In Nosferatu, Murnau manipulates the scenery not through the use of painted backdrops as was demonstrated in The Cabinet of Dr. Caligari, but rather set design and camera angles. Nosferatu's use of realism in terms of landscapes and cityscapes help to add to the horror of the narrative. Because Nosferatu does not use painted or fantasy backgrounds, distortion is created through set design. For example, when Thomas Hutter sits down to eat at Count Orlock's castle shortly after meeting him, perception is altered through the use of long or tall objects, such as the high-backed chairs, or even Count Orlock himself. By continuously playing with dimensions, Murnau creates a sense of unease. Furthermore, this unease is heightened through the use of exaggerated camera angles -- low, high, and skewed -- which add to the running element of distortion. The film's unnatural decor extends to the "painted shadows on streets and stairs; the irregular; the exaggerated heights of the furniture; [and] the boldly painted make-up."[footnoteRef:16] [16: Gerald Mast and Bruce F. Kawin, A Short History of the Movies, 151.]

Distortion is also evident in costume design. For instance, Knock and Count Orlock have exaggerated features and nefarious costuming. Knock's image thus establishes that he cannot be trusted and that he has ulterior motives; by making Knock's costuming similar to that of Count Orlock it is established that the two characters have a similar mission and may even be working together. Furthermore, Knock's disheveled appearance insinuates that that he is not only physically disheveled, but also psychologically disheveled. On the other hand, Count Orlock is not presented as a disheveled character, but rather is given sinister features that reflect his nature; he has pointed ears, long and sharp fingers, and sharp, pointed teeth. Count Orlock's mannerisms further insinuate that he is not to be trusted.

Lighting in Nosferatu is used to emphasize the supernatural and evil that is attributed to Count Orlock. By focusing on Count Orlock through the shadows that he casts against walls, through the use of chiaroscuro, and more particularly during the scene when Count Orlock's shadow is seen ascending a set of stairs, Murnau again plays with perception and distortion. By not showing Count Orlock in these instances, the audience is led to believe that Count Orlock is an evil spirit that preys upon innocent peoples. Moreover, by casting shadows, the audience is free to imagine to what extent Count Orlock is evil.
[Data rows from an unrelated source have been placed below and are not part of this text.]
/-- The conclusion of Thm. 1.6.1 does not mention the finite–singular slots: it is the same
proposition for `S` and for `S` with any other slots. [cite: Howard2004HeegnerKolyvagin, Thm. 1.6.1 (arXiv p. 11, L23–28)] -/
theorem conclusion_with_fs_iff (S : DVRSetting p K R N Rk Nbar Nq)
    (fs₂ : ∀ k (n : Finset (HeightOneSpectrum (𝓞 K))) (v : HeightOneSpectrum (𝓞 K)),
      galoisCohomology (((S.LD k).ρq n).toLocal (Sum.inr v)) 1 →+
        SingularQuotient (GaloisRep.toLocal v ((S.LD k).ρq n)) ⊗[ℤ] Gell v)
    (hy : S.SatisfiesH)
    (hy₂ : ({ S with LD := fun k => { S.LD k with fs := fs₂ k } } : DVRSetting p K R N Rk Nbar Nq).SatisfiesH)
    (one : ∀ k, galoisCohomology (S.T.ρ k) 1) :
    ({ S with LD := fun k => { S.LD k with fs := fs₂ k } } : DVRSetting p K R N Rk Nbar Nq).Conclusion
        hy₂ one ↔ S.Conclusion hy one :=
  Iff.rfl

end DVRSetting

end DVR

end Literature.NumberTheory.GaloisCohomology.Howard2004

end
/-! ### The Janus extension -/

/-- **Janus extension, core.** If `T ⊇ D, W` with `T ∖ (D ∪ W)` null, `D ∩ W = ∅`, `T` bounded and
the lettered integrand absolutely convergent on the wedge `W`, then `T` and `W` carry band
representations with `[T] − ([D] + [W]) ∈ KZ.relations` (rule 1a). -/
theorem janus_core {r : KZ.IntegralRep 2} {m : ℕ} {M : Fin m → Aff} {U V : Aff} {T : IData}
    {c : Aff} (h : IsBandRep r M U V T (some c)) (U₀ V₀ P Q : Aff)
    (hW : IntegrableOn (integ T (some c)) (band (baseSet M) (ev P) (ev Q)))
    {N : Set (Fin 2 → ℝ)} (hN : volume N = 0)
    (hTsub : band (baseSet M) (ev U₀) (ev V₀) ⊆ r.domain ∪ band (baseSet M) (ev P) (ev Q) ∪ N)
    (hDT : r.domain ⊆ band (baseSet M) (ev U₀) (ev V₀))
    (hWT : band (baseSet M) (ev P) (ev Q) ⊆ band (baseSet M) (ev U₀) (ev V₀))
    (hDW : Disjoint r.domain (band (baseSet M) (ev P) (ev Q)))
    (hbd : Bornology.IsBounded (band (baseSet M) (ev U₀) (ev V₀))) :
    ∃ rT rW : KZ.IntegralRep 2, IsBandRep rT M U₀ V₀ T (some c) ∧ IsBandRep rW M P Q T (some c) ∧
      KZ.of rT - (KZ.of r + KZ.of rW) ∈ KZ.relations := by
  have hDm : MeasurableSet r.domain := by rw [h.dom]; exact measurableSet_band M U V
  have hfD : IntegrableOn (integ T (some c)) r.domain := r.integrableOn.congr_fun h.int hDm
  have hfT : IntegrableOn (integ T (some c)) (band (baseSet M) (ev U₀) (ev V₀)) :=
    ((hfD.union hW).union (integrableOn_of_null hN)).mono_set hTsub
  set rW : KZ.IntegralRep 2 := ⟨_, integ T (some c), isSemialgebraic_band M P Q,
    isSemialgebraicFunOn_integ (isSemialgebraic_band M P Q) _ _, hW⟩ with hrW
  set rT : KZ.IntegralRep 2 := ⟨_, integ T (some c), isSemialgebraic_band M U₀ V₀,
    isSemialgebraicFunOn_integ (isSemialgebraic_band M U₀ V₀) _ _, hfT⟩ with hrT
  refine ⟨rT, rW, ⟨rfl, fun _ _ => rfl, hbd, h.adm⟩, ⟨rfl, fun _ _ => rfl, hbd.subset hWT, h.adm⟩, ?_⟩
  set R : Fin 2 → KZ.IntegralRep 2 := ![r, rW] with hR
  have hR0 : R 0 = r := rfl
  have hR1 : R 1 = rW := rfl
  have hrel : KZ.of rT - ∑ i, KZ.of (R i) ∈ KZ.relations := by
    refine KZ.of_sub_sum_of_mem_relations Finset.univ rT R ?_ ?_ ?_ ?_
    · refine Fin.forall_fin_two.2 ⟨fun _ => ?_, fun _ => ?_⟩
      · rw [hR0, Set.sdiff_eq_empty.2 hDT, measure_empty]
      · rw [hR1, Set.sdiff_eq_empty.2 hWT, measure_empty]
    · refine Fin.forall_fin_two.2 ⟨fun _ z hz => ?_, fun _ _ _ => rfl⟩
      rw [hR0] at hz
      exact h.int hz.1
    · refine measure_mono_null (fun z hz => ?_) hN
      have hz' : z ∉ r.domain ∪ band (baseSet M) (ev P) (ev Q) := fun hz' => hz.2 <| by
        rcases hz' with hz' | hz'
        · exact mem_iUnion₂.2 ⟨0, Finset.mem_univ _, hz'⟩
        · exact mem_iUnion₂.2 ⟨1, Finset.mem_univ _, hz'⟩
      rcases hTsub hz.1 with hz1 | hz1
      · exact absurd hz1 hz'
      · exact hz1
    · intro i _ j _ hij
      have key : ∀ i j : Fin 2, i ≠ j → (R i).domain ∩ (R j).domain = ∅ := by
        refine Fin.forall_fin_two.2 ⟨Fin.forall_fin_two.2 ⟨fun h => absurd rfl h, fun _ => ?_⟩,
          Fin.forall_fin_two.2 ⟨fun _ => ?_, fun h => absurd rfl h⟩⟩
        · rw [hR0, hR1]; exact hDW.inter_eq
        · rw [hR0, hR1, inter_comm]; exact hDW.inter_eq
      rw [key i j hij, measure_empty]
  simpa [Fin.sum_univ_two, hR0, hR1] using hrel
Harsh lighting in Nosferatu is intended to challenge the viewer's established perceptions; Murnau depends on an individual's fear of the unknown over their fear of the known to further the film's plot.

Symbolism within Nosferatu is shown through the juxtaposition of Hutter's world and Count Orlock's world. Murnau is able to distinguish between the natural and supernatural world through "the use of negative film and single-frame exposure."[footnoteRef:17] While Hutter's world appears to be idyllic, Count Orlock's influence slowly seeps into it through Knock, who is an unreliable character and who is also seen holding a suspicious document. Hutter's world, Wisborg, is representative of good and innocence; this good and innocence can also be seen through Ellen Hutter, who inadvertently becomes the damsel in distress and object of Count Orlock's attention. On the other hand, Count Orlock's world is highly distorted and more fantastical than Hutter's world. While Hutter's world appears to be shown in a brighter light, Orlock's world is darker; this is further emphasized by the contention that Orlock cannot be exposed to light; it is later demonstrated that exposure to light will kill Count Orlock. Additionally, Count Orlock's malevolent presence in Wisborg brings about many unexplained deaths, thus making Count Orlock a symbol of death and destruction. [17: Gerald Mast and Bruce F. Kawin, A Short History of the Movies, 158.]
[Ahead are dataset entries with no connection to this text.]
import Literature.NumberTheory.ComplexMultiplication.CMTypeRankForeignQuadraticSlot
import Literature.AlgebraicGeometry.Pohlmann1968.SimpleCMFourfoldWeilType
import HarnessLib

/-!
# A SHARED SIGN CHARACTER on the complex embeddings of two number fields is the sign of a SHARED IMAGINARY QUADRATIC
# SUBFIELD

COR-CM (cell `pub-hodgecm2`, binder seat `b16` gen 46, count-neutral claim PRIME-SLOT, file F2; theorems only, no
definition, no named fact, no `sorry`).  NEW as stated, hence under `Summits/`.  `Aut(ℂ)` acts on `Hom(K, ℂ)` by
composition (the tree's scoped `ringEquivCompAction`).  A **sign character carried by `K`** is a function
`χ : Aut(ℂ) → ℚ` admitting a non-zero ANTI-INVARIANT EIGENVECTOR `f : Hom(K, ℂ) → ℚ`: `f(s̄) = −f(s)` and
`f ∘ g = χ(g) f` for all `g ∈ Aut(ℂ)`.  The model: `k ⊆ K` imaginary quadratic, `f(s) = ±1` the sign of `s|_k`,
`χ(g) = ±1` according as `g` fixes or conjugates `k ⊂ ℂ` — seat b23's mechanism by which two CM fields SHARING an
imaginary quadratic field make every family of CM types degenerate (`Literature/…/CMTypeRankSharedCharacter`,
`…/SharedImaginaryQuadraticDegenerate`).  This file proves the CONVERSE: every sign character arises this way, and a sign
character carried by two fields is the sign of an imaginary quadratic subfield of the one that EMBEDS in the other.

* §1 `eq_one_or_eq_neg_one_of_eigen` — `χ = ±1` (`Σ_s f(g s)² = Σ_s f(s)²`); `apply_eq_or_eq_neg_of_eigen` — `f` takes
  only the values `±f(x₀)` (`Aut(ℂ)` is transitive on `Hom(K, ℂ)`); `eq_neg_one_of_eigen` — `χ(conj) = −1`.
* §2 **`exists_quadratic_subfield_of_eigen`** — the level set `S = {f = f(x₀)}` is a BLOCK with the two translates `S`,
  `S̄ = {f = −f(x₀)}`, hence (Shimura §8.2, the tree's `exists_intermediateField_forall_mem_iff_of_block`) the fibre of
  `Hom(K, ℂ) → Hom(k, ℂ)` over `x₀|_k` for an intermediate field `k`; `|S| = [K:ℚ]/2` gives `[k:ℚ] = 2`, `x̄₀ ∉ S` makes
  `k` TOTALLY COMPLEX, and every `τ ∈ Aut(ℂ)` fixing the embeddings of `k` has `χ(τ) = 1`.
* §3 **`exists_quadratic_subfield_ringHom_of_shared_eigen`** — if the SAME `χ` also has a non-zero anti-invariant
  eigenvector `f'` on `Hom(K', ℂ)` for a second number field `K'`, then that `k` EMBEDS in `K'`: otherwise the
  automorphisms fixing `k` act transitively on `Hom(K', ℂ)` (b16 gen 37, `exists_ringEquiv_smul_eq_of_isEmpty`), so `f'`
  is constant, and an anti-invariant constant is `0`.  Output in the census vocabulary of the tree:
  `∃ F : IntermediateField ℚ K, finrank ℚ F = 2 ∧ IsTotallyComplex F ∧ Nonempty (F →+* K')`.

Consumer: `CorCM/PrimeDegreeSlotPairsHodge` (with `CorCM/FixingCycleSlotPairs`: for a slot of prime half-degree against a
smaller slot every common constituent is a shared sign character).  HONEST FRAMING: Galois theory of number fields;
`HC_CM` is neither used nor asserted.

## References

* [Shimura1998] G. Shimura, *Abelian Varieties with Complex Multiplication and Modular Functions*, §8.2 (proof of
  Prop. 26), §8.3 Prop. 28, §18.2 Lemma.
* [MoonenZarhin1999LowDim] B. Moonen, Yu. Zarhin, *Hodge classes on abelian varieties of low dimension*, Math. Ann. 315
  (1999), Thm. (0.2) (a)/(4), Cor. (3.9).
* [Gordon1999HodgeAVSurvey] B. B. Gordon, *A survey of the Hodge conjecture for abelian varieties*, §3 Theorem (proof).
-/

noncomputable section

open NumberField NumberField.ComplexEmbedding
open scoped BigOperators

namespace Summit.HodgeConjecture.CorCM.SignCharacter

open Literature.NumberTheory.ComplexMultiplication
open Literature.AlgebraicGeometry.Pohlmann1968

/-! ## §1 Sign characters: values `±1`, odd at complex conjugation -/

section Values

variable {K : Type} [Field K] [NumberField K]

omit [NumberField K] in
/-- Pointwise form of the eigen-relation `f ∘ g = χ(g) f`. [folklore] -/
theorem apply_smul_of_eigen {χ : (ℂ ≃+* ℂ) → ℚ} {f : (K →+* ℂ) → ℚ}
    (hf : ∀ g : ℂ ≃+* ℂ, (fun x => f (g • x)) = χ g • f) (g : ℂ ≃+* ℂ) (x : K →+* ℂ) :
    f (g • x) = χ g * f x := by
  have := congrFun (hf g) x
  simpa only [Pi.smul_apply, smul_eq_mul] using this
The anxiety that was created through the use of mise-en-scene, lighting, camera angles, and symbolism transcended the German Expressionist movement. By incorporating unrealistic sets, playing with light and shadows (chiaroscuro), integrating camera techniques and angles to heighten distortion, and analyzing and manipulating characters psychologically, German Expressionism laid the foundation for future film genres including horror and film noir, and inspired directors such as Orson Welles and Alfred Hitchcock to push the boundaries established by the German Expressionist movement.

Bibliography

"German Expressionism in Film." PDF. University of Washington,

http://courses.washington.edu/crmscns/FilmExpressionismHandout.pdf

Mast, Gerald and Bruce F. Kawin. A Short History of the Movies. 8th Edition. New York: AB

Longman, 2003.

Nosferatu. Netflix Instant Streaming. Directed by F.W. Murnau. Germany: Film Arts Guild,… [END OF PREVIEW]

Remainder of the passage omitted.